Čekmin is a populated place in the town of Leskovac in the Jablanica district. According to the 2011 census, there were 820 inhabitants in 242 households (according to the 2002 census there were 915 inhabitants). The village of Čekmin is located on the eastern protrusion of the Dobra Glava hills and the western edge of the Leskovac field. A stream flows through the village, which the locals call the Chekmin's river, and which is a left tributary of the South Morava. The village is well connected by roads with the regional road Nis-Leskovac. It is 16 kilometers away from Leskovac. The most important activity of the population is agriculture, primarily the production of potatoes and peppers, but also other vegetable crops, as well as fruit growing and viticulture. In addition to arable land, the area of the village of Čekmin also has a large area under forests. In Čekmin, the earth is being excavated for the needs of the production of construction materials. The village celebration, which in this part of the country is called "litija", is White Friday, an Orthodox Christian holiday that changes the date and falls on the first Friday after Trinity.

History 
Čekmin is one of the oldest inhabited places in the Leskovac area, as evidenced by the remains of former settlements in several localities in the immediate vicinity of today's village, as well as the names of those localities themselves. Traces dating from the Neolithic period, i.e. the Late Stone Age, were found at the "Kućište" and "Selište" sites. The first written trace of the village of Čekmin can still be found only in the Turkish census books from the 15th century. There are several opinions about the origin of the name of the village. One of them is related to the legend that on the place of today's village there were once hunting lodges, for hunting small and large game, so that the name of the place is actually a coin abbreviation "check" and "min", from the word wait and minute . In the village of Čekmin, there used to be a church dedicated to Saint Elijah, destroyed during the Turks. By the way, the village was liberated from the Turks on December 21, 1877. years.

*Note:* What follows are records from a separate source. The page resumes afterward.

import Mathlib
import Summits.Ventures.HodgeRepro.Tier4.Common.AdelicDefs
import Summits.Ventures.HodgeRepro.Tier4.Line1.PlaneDefs
import Summits.Ventures.HodgeRepro.Tier4.Line1.C7Components
import Summits.Ventures.HodgeRepro.Tier4.Line1.C7Reconstruct
import Summits.Ventures.HodgeRepro.Tier4.Line1.LocalFieldTopology

/-!
# Tier4/Line1/C7LocalWitt — C7.1 and C7.1∞ (the local fibrations) modulo LOCAL WITT, displayed

Blind re-derivation cell `pub-hodge-repro`, Tier 4 (README §9–§10), seat t4-L1-p2 (prover, LINE L1, gen 0).
The two local-fibration walls of t4-L1-p4's C7 census (`proofs/t4/L1/C7-rungs-sig.lean` L115–L134: C7.1 at a finite
place, C7.1∞ at an infinite place) with their ONE printed input DISPLAYED as a hypothesis: local Witt — the local
unitary group is transitive on the sphere of `v₀` (`hwitt`).  Everything else is a theorem on the tree: t4-L1-p1's
`exists_compact_stab_mul_of_transitive` (LocalFibration p672938: Mathlib's open-mapping theorem
`isOpenMap_smul_of_sigmaCompact` for the closed unitary subgroup of `GL₄(k_v)` acting on the sphere, and the lift of a
compact subset of the orbit to a compact subset of the group), p1's local-field topology (LocalFieldTopology p673209:
`k_v` locally compact and σ-compact, `k_w` σ-compact), and `det B ≠ 0` from `IsDefinite` (C7Reconstruct p673045).
The conclusions are p4's C7.1 / C7.1∞ VERBATIM; p4's assembly C7.4 closes C7 from these two and C7.2.
HC_CM is NOT proved by anyone in this repository.
-/

set_option autoImplicit false

noncomputable section

namespace Summit.Ventures.HodgeRepro.Tier4.Line1

open NumberField IsDedekindDomain HeightOneSpectrum Topology Common Matrix

section LocalWitt

variable {k : Type} [Field k] [NumberField k] (W : PlaneData k)

omit [NumberField k] in
/-- `B` read in a field extension of `k` is invertible when the plane is definite -/
theorem isUnit_map_B_of_isDefinite (hW : IsDefinite W) {F : Type*} [Field F] (φ : k →+* F) :
    IsUnit (W.B.map φ) := by
  rw [Matrix.isUnit_iff_isUnit_det, ← RingHom.mapMatrix_apply, ← RingHom.map_det]
  exact isUnit_iff_ne_zero.2 ((map_ne_zero φ).2 (det_B_ne_zero_of_isDefinite W hW))

/-- **(C7.1 modulo local Witt) LOCAL FIBRATION AT A FINITE PLACE**: if `U(W)(k_v)` is transitive on the sphere of
`v₀` (`hwitt`, the printed input: Witt's theorem for the hermitian plane over `E′_v`), then for every compact
`C ⊆ k_v⁴` the set `{h ∈ U(W)(k_v) : v₀ h ∈ C}` lies in `Stab_v(v₀) · K` with `K` compact (the conclusion is
t4-L1-p4's `exists_compact_local_stab_mul_fin`, C7-rungs-sig.lean L115–L121, verbatim). -/
theorem exists_compact_local_stab_mul_fin_of_witt (hW : IsDefinite W)
    (v : HeightOneSpectrum (𝓞 k)) (v₀ : Fin 4 → k)
    (hwitt : ∀ x : Fin 4 → v.adicCompletion k,
      x ᵥ* W.B.map (algebraMap k (v.adicCompletion k)) ⬝ᵥ x =
        finRat v v₀ ᵥ* W.B.map (algebraMap k (v.adicCompletion k)) ⬝ᵥ finRat v v₀ →
      (x ᵥ* W.Ω.map (algebraMap k (v.adicCompletion k))) ᵥ* W.B.map (algebraMap k (v.adicCompletion k)) ⬝ᵥ x =
        (finRat v v₀ ᵥ* W.Ω.map (algebraMap k (v.adicCompletion k))) ᵥ*
          W.B.map (algebraMap k (v.adicCompletion k)) ⬝ᵥ finRat v v₀ →
      ∃ h ∈ localU W v, finRat v v₀ ᵥ* h = x)
    {C : Set (Fin 4 → v.adicCompletion k)} (hC : IsCompact C) :
    ∃ K : Set (Matrix (Fin 4) (Fin 4) (v.adicCompletion k)), IsCompact K ∧
      ∀ h ∈ localU W v, finRat v v₀ ᵥ* h ∈ C →
        ∃ s ∈ localU W v, finRat v v₀ ᵥ* s = finRat v v₀ ∧ ∃ κ ∈ localU W v, κ ∈ K ∧ h = s * κ := by
  haveI := locallyCompactSpace_adicCompletion k v
  haveI := sigmaCompactSpace_adicCompletion k v
  obtain ⟨K, hK, hmain⟩ := exists_compact_stab_mul_of_transitive
    (W.B.map (algebraMap k (v.adicCompletion k))) (W.Ω.map (algebraMap k (v.adicCompletion k)))
    (isUnit_map_B_of_isDefinite W hW _) (finRat v v₀)
    (fun x h1 h2 => by
      obtain ⟨h, hh, hx⟩ := hwitt x h1 h2
      exact ⟨h, hh, hx⟩) hC
  refine ⟨K, hK, fun h hh hhC => ?_⟩
  obtain ⟨s, hs, hsv, κ, hκ, hκK, hsκ⟩ := hmain h hh hhC
  exact ⟨s, hs, hsv, κ, hκ, hκK, hsκ⟩

omit [NumberField k] in
/-- **(C7.1∞ modulo local Witt) LOCAL FIBRATION AT AN INFINITE PLACE**: the same over `k_w` (the conclusion is
t4-L1-p4's `exists_compact_local_stab_mul_inf`, C7-rungs-sig.lean L125–L134, verbatim). -/
theorem exists_compact_local_stab_mul_inf_of_witt (hW : IsDefinite W)
    (w : InfinitePlace k) (v₀ : Fin 4 → k)
    (hwitt : ∀ x : Fin 4 → w.Completion,
      x ᵥ* W.B.map (algebraMap k w.Completion) ⬝ᵥ x =
        infRat w v₀ ᵥ* W.B.map (algebraMap k w.Completion) ⬝ᵥ infRat w v₀ →
      (x ᵥ* W.Ω.map (algebraMap k w.Completion)) ᵥ* W.B.map (algebraMap k w.Completion) ⬝ᵥ x =
        (infRat w v₀ ᵥ* W.Ω.map (algebraMap k w.Completion)) ᵥ*
          W.B.map (algebraMap k w.Completion) ⬝ᵥ infRat w v₀ →
      ∃ h ∈ localUInf W w, infRat w v₀ ᵥ* h = x)
    {C : Set (Fin 4 → w.Completion)} (hC : IsCompact C) :
    ∃ K : Set (Matrix (Fin 4) (Fin 4) w.Completion), IsCompact K ∧
      ∀ h ∈ localUInf W w, infRat w v₀ ᵥ* h ∈ C →
        ∃ s ∈ localUInf W w, infRat w v₀ ᵥ* s = infRat w v₀ ∧
          ∃ κ ∈ localUInf W w, κ ∈ K ∧ h = s * κ := by
  haveI := sigmaCompactSpace_infinitePlaceCompletion k w
  obtain ⟨K, hK, hmain⟩ := exists_compact_stab_mul_of_transitive
    (W.B.map (algebraMap k w.Completion)) (W.Ω.map (algebraMap k w.Completion))
    (isUnit_map_B_of_isDefinite W hW _) (infRat w v₀)
    (fun x h1 h2 => by
      obtain ⟨h, hh, hx⟩ := hwitt x h1 h2
      exact ⟨h, hh, hx⟩) hC
  refine ⟨K, hK, fun h hh hhC => ?_⟩
  obtain ⟨s, hs, hsv, κ, hκ, hκK, hsκ⟩ := hmain h hh hhC
  exact ⟨s, hs, hsv, κ, hκ, hκK, hsκ⟩

end LocalWitt

end Summit.Ventures.HodgeRepro.Tier4.Line1

end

The inhabitants of Čekmin were participants in the Balkan Wars, the First and Second World Wars. Čekmin was released in the First World War on October 7, 1918. year, and in the Second World War 12.10.1944. years. A large number of inhabitants also took part in the wars in the last decade of the 20th century. It is interesting that King Milan Obrenović also stayed in the area of the village of Čekmin for hunting. Čekmin also mentions Đuro Daničić in his work "Serbian Accents", in the discussion on the manner of accentuating the name of the village.

Education, sports and culture 
A four-grade elementary school operates in the well, which functions as a separate department of the elementary school "Vuk Karadzić" from Pečenjevce. By the way, the first school in the village of Čekmin started working on the day of Saint Sava, January 27, 1935. years. The school initially worked as a separate department of the primary school in Pečenjevce, but by the decision of the Ministry of Education of the Kingdom of Yugoslavia in 1940, due to the large number of students, it grew into an independent state school called "Petar Kočić". by the German soldiers, which led to the construction of a new school building after the war. The new school was built in 1948 and was used until 1992. Since 1992, a modern school building has been in use.

There is a football club of the same name in Čekmin, FC Čekmin, which is in the 2012/2013 season. competes in the Jablanica District League. The football club was founded in 1947 under the name FK Proleter, and from 1965 to 1998 it was called FK Pobeda. In 1965, the Cultural and Artistic Association "Čekmin" was founded in the village, which recorded enviable successes during its work. Čekminski atar is known as a quality hunting ground, which is managed by the Hunting Association Dobra Glava with its headquarters in Pečenjevce, which is why a significant number of locals are engaged in hunting.

Demographics 
There are 242 households in the settlement, and the average number of members per household is . In recent decades, there has been a trend of emigration of the population to the surrounding and other cities in Serbia, as well as abroad.